**Description of the task:** How do the lines below between the ones holding "import Literature.Geometry.Riemannian.ParallelTransportCorners" and "curve, regular on", inclusive, read? Give them again exactly, with no other lines.

^^^^^^^^

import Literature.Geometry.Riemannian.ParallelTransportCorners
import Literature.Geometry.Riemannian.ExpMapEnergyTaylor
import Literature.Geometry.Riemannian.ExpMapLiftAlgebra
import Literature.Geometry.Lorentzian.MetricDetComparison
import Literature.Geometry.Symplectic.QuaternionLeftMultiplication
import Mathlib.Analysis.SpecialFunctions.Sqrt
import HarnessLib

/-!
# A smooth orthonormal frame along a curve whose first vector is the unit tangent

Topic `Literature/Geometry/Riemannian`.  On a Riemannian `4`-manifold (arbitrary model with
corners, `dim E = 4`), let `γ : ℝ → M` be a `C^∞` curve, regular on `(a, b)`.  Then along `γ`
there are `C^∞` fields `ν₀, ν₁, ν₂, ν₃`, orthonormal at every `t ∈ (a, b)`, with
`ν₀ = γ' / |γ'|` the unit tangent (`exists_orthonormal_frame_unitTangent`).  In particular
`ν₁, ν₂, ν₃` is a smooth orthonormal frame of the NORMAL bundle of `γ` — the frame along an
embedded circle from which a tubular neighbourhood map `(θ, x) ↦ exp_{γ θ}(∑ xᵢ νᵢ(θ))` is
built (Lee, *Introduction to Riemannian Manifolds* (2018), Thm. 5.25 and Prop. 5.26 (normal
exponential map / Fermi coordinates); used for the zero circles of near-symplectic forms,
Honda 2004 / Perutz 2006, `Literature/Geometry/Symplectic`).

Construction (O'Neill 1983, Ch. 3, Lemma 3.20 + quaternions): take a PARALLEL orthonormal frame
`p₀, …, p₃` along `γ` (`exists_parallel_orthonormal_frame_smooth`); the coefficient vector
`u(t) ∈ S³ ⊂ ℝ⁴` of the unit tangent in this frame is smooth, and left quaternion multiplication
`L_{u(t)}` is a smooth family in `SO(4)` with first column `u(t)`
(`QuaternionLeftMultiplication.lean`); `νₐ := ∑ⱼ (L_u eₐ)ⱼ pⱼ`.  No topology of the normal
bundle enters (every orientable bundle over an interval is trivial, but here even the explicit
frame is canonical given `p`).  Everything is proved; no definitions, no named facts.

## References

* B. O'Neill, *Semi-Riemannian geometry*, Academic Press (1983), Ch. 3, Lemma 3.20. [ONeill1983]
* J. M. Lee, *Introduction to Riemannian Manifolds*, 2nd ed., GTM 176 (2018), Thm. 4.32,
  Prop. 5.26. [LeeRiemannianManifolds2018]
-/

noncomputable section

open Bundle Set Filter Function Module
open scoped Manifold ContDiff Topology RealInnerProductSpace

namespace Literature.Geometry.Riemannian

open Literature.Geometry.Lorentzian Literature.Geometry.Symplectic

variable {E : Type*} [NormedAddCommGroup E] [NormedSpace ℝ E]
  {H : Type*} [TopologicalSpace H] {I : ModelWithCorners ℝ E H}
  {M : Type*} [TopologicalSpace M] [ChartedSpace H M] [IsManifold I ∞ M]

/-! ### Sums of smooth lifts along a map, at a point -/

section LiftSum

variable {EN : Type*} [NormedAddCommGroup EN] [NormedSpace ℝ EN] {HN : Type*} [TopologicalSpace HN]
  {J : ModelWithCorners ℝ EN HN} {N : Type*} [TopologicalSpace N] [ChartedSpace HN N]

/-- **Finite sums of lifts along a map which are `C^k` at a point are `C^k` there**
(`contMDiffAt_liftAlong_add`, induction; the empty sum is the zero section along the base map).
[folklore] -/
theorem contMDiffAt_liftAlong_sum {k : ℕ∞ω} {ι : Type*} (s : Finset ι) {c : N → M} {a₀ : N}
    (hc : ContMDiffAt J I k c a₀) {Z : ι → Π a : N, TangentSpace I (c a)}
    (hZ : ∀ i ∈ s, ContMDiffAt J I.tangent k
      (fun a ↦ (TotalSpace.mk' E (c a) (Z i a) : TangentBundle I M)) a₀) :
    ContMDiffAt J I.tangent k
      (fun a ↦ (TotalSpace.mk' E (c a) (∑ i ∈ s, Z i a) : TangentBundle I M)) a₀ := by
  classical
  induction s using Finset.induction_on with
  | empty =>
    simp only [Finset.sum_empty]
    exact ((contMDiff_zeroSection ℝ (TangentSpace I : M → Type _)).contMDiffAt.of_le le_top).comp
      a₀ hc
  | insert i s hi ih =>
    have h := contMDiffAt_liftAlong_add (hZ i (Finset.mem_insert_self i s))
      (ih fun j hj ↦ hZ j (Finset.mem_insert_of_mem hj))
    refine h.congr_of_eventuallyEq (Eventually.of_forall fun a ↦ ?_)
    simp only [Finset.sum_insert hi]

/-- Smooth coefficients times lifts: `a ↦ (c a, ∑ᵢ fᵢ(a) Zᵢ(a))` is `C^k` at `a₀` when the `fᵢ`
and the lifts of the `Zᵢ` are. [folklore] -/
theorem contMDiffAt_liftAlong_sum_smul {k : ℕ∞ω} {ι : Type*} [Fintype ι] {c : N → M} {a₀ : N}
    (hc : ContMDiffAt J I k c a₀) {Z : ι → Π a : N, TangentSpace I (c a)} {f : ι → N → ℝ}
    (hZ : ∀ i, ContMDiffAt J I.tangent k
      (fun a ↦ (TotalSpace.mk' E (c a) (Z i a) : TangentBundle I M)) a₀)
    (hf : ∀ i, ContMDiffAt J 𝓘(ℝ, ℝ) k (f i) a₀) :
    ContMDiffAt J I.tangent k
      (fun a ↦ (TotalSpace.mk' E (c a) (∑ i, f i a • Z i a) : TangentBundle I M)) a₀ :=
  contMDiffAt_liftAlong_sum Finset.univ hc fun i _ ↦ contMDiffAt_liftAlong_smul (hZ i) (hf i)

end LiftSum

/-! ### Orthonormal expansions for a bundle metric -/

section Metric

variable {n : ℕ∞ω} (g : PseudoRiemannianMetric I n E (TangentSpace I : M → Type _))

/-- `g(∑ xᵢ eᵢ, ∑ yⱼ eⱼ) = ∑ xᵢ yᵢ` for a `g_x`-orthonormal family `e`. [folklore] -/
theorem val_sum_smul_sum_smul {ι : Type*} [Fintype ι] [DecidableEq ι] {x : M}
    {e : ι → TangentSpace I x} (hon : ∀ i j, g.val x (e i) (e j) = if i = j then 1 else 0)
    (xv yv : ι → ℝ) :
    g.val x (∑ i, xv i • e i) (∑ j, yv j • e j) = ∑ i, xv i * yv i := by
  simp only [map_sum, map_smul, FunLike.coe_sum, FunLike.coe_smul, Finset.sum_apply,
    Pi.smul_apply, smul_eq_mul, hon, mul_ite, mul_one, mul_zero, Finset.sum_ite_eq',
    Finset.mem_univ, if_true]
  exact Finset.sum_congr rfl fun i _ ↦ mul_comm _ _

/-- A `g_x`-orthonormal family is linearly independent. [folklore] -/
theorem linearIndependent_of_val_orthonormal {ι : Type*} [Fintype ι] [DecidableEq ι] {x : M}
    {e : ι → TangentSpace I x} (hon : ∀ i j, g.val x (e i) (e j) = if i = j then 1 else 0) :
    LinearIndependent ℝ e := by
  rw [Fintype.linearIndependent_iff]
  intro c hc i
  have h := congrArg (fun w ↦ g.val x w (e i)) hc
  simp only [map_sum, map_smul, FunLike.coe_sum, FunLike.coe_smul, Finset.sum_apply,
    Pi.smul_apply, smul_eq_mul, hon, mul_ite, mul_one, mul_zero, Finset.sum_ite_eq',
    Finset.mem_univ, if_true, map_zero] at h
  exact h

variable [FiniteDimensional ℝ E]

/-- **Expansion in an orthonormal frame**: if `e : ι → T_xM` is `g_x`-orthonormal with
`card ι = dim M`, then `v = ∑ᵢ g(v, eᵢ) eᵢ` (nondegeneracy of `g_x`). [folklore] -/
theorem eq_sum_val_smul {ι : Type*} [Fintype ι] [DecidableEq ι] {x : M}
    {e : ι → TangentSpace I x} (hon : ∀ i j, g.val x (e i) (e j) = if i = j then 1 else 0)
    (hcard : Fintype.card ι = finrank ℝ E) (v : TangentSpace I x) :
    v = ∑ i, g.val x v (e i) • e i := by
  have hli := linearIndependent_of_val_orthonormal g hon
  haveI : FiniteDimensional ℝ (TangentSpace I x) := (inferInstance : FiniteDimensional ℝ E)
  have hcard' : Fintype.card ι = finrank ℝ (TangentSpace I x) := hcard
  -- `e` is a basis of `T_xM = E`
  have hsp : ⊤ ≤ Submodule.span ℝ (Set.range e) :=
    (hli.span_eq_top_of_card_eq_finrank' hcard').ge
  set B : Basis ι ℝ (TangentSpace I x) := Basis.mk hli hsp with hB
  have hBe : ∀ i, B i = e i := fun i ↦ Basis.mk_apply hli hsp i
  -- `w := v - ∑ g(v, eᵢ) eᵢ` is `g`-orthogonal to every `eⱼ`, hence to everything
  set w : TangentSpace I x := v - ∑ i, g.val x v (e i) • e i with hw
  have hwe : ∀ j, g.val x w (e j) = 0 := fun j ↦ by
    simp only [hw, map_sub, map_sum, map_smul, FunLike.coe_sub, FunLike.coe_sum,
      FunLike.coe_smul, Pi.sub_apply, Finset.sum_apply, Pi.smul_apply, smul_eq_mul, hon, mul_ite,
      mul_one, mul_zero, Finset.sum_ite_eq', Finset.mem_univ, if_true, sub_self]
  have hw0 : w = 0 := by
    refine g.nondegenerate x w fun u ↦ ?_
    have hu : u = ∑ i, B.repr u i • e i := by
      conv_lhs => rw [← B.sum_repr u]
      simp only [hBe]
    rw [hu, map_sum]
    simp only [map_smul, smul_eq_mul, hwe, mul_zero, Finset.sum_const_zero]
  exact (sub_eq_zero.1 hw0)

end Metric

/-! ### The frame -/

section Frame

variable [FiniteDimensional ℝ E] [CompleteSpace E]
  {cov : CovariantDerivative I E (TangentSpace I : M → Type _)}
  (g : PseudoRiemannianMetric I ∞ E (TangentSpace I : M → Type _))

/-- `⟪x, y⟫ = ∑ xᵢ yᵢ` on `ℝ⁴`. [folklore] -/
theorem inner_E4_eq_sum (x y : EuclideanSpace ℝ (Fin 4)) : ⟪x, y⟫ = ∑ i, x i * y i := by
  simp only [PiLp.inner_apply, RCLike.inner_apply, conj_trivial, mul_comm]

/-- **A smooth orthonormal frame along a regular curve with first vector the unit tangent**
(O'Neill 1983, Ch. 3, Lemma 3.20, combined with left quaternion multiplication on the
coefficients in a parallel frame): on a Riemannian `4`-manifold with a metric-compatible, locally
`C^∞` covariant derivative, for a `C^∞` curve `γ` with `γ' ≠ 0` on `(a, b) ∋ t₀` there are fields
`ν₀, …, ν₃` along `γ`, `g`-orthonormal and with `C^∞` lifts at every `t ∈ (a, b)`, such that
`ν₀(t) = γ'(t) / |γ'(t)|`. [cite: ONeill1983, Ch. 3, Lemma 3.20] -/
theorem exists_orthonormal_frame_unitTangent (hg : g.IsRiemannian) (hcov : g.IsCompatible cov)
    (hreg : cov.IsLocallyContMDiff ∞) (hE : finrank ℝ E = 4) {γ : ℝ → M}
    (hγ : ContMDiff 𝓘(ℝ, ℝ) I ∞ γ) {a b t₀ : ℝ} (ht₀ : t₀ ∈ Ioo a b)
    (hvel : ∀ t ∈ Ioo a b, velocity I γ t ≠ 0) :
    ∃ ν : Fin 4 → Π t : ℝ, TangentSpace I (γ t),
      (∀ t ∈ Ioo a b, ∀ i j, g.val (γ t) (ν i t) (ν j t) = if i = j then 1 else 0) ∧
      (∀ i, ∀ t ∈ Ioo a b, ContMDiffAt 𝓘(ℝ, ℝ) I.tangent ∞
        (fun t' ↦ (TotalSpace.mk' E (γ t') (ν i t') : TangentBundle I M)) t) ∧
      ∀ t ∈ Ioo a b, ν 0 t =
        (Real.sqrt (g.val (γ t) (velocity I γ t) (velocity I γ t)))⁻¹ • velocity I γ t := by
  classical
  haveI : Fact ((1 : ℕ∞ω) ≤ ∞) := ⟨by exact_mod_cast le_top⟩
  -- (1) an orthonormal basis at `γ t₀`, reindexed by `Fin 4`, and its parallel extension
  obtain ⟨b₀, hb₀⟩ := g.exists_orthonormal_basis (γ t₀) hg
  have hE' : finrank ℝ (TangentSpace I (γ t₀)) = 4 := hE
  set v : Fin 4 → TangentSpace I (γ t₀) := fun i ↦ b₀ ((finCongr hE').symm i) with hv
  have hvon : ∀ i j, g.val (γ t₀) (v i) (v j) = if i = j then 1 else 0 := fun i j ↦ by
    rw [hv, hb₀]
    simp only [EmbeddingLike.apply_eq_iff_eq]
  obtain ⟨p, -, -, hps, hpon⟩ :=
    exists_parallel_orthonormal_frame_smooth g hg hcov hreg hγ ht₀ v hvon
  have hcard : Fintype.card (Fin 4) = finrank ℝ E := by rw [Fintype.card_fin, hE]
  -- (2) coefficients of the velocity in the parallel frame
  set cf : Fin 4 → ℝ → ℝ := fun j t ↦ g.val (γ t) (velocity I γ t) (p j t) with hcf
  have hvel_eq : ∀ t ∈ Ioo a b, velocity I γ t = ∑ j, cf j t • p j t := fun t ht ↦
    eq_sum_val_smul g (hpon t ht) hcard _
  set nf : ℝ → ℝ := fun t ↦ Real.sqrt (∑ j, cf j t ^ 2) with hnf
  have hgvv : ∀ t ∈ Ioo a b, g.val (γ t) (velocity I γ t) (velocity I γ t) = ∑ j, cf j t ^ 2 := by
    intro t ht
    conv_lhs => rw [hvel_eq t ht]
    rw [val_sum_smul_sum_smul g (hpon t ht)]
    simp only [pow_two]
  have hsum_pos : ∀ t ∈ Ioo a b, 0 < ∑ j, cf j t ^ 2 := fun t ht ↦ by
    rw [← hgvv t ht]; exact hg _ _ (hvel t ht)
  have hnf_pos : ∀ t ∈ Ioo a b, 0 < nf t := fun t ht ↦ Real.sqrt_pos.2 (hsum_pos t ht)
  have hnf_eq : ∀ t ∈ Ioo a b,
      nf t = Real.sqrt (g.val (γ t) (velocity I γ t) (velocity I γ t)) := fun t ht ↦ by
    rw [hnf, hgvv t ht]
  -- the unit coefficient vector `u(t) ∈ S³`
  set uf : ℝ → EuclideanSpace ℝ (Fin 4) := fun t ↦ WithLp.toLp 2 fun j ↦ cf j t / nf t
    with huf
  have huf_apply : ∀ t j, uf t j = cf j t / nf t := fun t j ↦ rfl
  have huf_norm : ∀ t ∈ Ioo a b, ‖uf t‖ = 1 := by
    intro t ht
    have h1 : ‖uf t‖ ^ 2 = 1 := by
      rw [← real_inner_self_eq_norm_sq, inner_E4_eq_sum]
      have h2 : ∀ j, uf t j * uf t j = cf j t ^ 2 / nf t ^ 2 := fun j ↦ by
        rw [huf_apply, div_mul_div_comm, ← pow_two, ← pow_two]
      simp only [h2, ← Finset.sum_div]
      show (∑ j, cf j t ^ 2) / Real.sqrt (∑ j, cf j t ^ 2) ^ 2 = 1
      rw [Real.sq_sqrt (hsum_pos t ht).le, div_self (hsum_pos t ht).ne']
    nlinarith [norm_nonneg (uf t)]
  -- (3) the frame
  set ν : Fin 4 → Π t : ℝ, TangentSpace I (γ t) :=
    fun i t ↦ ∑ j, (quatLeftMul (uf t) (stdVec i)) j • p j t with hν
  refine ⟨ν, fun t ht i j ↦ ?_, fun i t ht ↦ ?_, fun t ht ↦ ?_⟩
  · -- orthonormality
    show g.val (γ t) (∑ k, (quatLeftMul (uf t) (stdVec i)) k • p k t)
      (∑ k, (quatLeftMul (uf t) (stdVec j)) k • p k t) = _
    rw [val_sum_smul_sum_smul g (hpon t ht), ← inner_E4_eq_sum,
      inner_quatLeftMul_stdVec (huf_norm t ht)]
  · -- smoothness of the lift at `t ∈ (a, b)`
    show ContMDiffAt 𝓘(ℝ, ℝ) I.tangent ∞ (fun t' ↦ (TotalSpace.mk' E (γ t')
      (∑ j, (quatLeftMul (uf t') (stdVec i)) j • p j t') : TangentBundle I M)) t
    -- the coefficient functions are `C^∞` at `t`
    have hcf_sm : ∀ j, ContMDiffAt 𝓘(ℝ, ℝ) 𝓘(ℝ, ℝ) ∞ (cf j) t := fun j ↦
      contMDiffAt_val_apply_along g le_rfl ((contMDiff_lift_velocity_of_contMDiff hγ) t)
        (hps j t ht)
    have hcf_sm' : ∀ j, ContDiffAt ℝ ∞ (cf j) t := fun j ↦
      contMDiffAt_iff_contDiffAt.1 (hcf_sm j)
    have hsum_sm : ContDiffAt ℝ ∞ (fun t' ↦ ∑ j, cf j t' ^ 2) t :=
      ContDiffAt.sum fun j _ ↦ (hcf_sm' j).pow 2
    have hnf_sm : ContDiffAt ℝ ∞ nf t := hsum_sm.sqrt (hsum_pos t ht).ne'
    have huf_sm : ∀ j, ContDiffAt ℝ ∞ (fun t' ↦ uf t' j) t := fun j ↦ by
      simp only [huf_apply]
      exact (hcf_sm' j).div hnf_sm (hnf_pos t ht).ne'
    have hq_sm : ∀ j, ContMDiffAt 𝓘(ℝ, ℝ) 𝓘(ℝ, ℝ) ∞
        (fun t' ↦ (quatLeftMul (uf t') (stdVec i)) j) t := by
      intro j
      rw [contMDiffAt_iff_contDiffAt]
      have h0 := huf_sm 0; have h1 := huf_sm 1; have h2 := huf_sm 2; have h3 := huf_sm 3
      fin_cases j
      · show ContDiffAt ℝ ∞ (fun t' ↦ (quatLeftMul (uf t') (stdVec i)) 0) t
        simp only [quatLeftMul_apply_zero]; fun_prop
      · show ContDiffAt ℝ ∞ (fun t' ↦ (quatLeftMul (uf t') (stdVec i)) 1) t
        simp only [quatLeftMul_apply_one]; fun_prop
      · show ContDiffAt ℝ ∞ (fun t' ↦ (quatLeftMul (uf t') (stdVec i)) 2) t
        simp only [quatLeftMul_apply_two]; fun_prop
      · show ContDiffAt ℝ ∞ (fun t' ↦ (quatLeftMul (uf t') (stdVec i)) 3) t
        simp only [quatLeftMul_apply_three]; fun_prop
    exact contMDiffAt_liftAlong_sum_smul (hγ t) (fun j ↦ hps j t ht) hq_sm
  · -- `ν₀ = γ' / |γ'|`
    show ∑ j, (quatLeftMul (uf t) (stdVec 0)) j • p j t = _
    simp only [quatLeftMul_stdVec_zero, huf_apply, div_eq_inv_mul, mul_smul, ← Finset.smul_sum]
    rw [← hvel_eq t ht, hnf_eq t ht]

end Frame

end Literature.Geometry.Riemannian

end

^^^^^^^^

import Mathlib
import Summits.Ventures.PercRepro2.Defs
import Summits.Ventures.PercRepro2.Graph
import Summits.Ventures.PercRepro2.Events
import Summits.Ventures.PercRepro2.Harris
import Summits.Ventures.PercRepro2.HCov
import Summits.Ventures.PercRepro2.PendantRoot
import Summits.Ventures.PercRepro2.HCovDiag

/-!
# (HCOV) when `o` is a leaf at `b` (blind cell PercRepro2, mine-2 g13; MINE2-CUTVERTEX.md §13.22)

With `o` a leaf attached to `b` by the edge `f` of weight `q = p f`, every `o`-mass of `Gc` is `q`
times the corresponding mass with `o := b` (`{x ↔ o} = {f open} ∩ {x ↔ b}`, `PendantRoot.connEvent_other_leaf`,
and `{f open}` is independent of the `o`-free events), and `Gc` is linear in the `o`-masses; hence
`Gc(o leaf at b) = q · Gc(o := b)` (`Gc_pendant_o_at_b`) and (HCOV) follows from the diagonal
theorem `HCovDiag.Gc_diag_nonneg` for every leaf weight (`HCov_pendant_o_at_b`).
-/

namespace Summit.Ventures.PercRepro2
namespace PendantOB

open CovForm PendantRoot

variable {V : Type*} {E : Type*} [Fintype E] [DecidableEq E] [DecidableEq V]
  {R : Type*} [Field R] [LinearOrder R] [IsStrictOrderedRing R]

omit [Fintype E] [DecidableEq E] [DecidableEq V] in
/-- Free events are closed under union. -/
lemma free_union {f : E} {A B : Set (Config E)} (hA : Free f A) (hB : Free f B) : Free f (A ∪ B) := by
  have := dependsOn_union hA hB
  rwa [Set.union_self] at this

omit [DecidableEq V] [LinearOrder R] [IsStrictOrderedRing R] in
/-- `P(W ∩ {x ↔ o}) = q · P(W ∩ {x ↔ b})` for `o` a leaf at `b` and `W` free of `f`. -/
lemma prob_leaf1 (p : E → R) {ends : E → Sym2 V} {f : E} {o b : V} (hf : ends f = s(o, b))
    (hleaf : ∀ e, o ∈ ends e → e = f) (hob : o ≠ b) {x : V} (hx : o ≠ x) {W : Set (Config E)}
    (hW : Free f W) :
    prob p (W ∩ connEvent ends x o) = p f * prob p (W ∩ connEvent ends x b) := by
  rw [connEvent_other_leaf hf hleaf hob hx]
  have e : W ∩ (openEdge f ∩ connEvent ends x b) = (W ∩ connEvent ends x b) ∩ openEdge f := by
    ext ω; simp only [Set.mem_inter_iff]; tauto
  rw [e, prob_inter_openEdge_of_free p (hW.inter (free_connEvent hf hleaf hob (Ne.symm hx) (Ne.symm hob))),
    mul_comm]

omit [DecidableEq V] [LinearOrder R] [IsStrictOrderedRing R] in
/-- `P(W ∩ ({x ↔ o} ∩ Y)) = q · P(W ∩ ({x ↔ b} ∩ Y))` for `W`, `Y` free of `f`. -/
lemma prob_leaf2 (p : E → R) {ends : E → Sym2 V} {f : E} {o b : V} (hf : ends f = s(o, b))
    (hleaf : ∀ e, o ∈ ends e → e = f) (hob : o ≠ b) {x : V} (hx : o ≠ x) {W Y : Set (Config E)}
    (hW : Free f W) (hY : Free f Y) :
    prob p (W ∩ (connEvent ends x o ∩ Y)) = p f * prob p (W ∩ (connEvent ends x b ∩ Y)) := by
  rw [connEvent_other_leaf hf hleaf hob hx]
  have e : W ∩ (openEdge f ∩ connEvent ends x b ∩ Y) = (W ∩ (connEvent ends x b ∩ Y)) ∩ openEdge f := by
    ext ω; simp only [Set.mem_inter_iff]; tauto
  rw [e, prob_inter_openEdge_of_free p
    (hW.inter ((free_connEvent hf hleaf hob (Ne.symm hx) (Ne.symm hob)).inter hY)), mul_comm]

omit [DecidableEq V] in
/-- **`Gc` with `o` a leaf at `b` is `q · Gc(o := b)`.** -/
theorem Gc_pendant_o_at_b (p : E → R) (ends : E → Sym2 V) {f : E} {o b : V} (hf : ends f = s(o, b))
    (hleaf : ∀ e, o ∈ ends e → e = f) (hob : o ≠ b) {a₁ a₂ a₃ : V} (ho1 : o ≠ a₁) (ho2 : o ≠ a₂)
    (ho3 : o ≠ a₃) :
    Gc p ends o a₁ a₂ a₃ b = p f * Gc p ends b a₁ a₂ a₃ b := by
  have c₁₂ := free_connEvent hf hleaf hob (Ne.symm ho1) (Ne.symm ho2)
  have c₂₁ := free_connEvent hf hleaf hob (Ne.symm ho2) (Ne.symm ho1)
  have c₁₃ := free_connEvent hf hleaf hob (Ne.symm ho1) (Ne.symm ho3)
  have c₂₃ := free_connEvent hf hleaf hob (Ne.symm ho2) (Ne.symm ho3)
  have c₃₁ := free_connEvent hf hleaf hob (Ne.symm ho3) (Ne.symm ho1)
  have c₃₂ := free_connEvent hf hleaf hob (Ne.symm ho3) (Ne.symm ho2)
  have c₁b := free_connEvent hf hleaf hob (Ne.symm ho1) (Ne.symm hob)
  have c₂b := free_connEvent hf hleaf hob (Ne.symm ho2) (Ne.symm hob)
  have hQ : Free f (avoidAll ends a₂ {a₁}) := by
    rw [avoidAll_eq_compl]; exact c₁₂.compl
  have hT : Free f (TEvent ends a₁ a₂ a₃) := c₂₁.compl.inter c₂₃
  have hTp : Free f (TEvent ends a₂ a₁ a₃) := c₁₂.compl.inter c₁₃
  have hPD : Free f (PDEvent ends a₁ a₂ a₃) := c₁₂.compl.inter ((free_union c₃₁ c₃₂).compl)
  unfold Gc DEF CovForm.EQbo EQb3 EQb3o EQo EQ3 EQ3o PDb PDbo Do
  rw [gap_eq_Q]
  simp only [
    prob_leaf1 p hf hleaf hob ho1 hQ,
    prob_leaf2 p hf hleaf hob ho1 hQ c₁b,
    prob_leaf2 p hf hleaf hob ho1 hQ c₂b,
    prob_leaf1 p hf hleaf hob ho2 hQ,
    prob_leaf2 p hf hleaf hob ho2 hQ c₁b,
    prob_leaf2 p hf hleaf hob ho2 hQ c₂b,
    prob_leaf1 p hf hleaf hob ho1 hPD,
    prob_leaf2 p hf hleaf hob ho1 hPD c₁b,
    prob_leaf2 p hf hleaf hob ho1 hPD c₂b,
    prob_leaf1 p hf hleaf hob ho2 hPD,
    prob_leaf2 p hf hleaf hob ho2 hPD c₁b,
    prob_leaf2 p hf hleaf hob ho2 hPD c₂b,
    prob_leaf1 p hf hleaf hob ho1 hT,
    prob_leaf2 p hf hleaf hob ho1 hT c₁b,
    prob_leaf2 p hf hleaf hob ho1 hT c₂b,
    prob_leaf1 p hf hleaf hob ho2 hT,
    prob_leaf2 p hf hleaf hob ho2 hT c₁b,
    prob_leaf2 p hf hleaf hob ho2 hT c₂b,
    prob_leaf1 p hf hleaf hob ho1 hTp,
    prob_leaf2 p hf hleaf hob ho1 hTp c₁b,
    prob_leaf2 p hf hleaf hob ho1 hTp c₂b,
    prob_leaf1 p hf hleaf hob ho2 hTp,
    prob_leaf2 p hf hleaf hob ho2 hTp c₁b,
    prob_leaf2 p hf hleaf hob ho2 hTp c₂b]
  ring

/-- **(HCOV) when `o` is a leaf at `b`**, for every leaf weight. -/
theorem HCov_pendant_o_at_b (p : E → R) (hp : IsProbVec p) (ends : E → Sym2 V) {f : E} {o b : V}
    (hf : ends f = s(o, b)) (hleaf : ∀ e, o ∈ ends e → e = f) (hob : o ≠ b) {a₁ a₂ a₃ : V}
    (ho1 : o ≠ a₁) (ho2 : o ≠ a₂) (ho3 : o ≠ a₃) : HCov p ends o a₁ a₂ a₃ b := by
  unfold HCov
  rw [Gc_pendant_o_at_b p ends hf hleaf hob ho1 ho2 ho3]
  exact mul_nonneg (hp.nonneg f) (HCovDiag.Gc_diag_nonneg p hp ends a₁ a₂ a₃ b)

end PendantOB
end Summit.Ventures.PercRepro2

^^^^^^^^

**Reply:**
import Literature.Geometry.Riemannian.ParallelTransportCorners
import Literature.Geometry.Riemannian.ExpMapEnergyTaylor
import Literature.Geometry.Riemannian.ExpMapLiftAlgebra
import Literature.Geometry.Lorentzian.MetricDetComparison
import Literature.Geometry.Symplectic.QuaternionLeftMultiplication
import Mathlib.Analysis.SpecialFunctions.Sqrt
import HarnessLib

/-!
# A smooth orthonormal frame along a curve whose first vector is the unit tangent

Topic `Literature/Geometry/Riemannian`.  On a Riemannian `4`-manifold (arbitrary model with
corners, `dim E = 4`), let `γ : ℝ → M` be a `C^∞` curve, regular on `(a, b)`.  Then along `γ`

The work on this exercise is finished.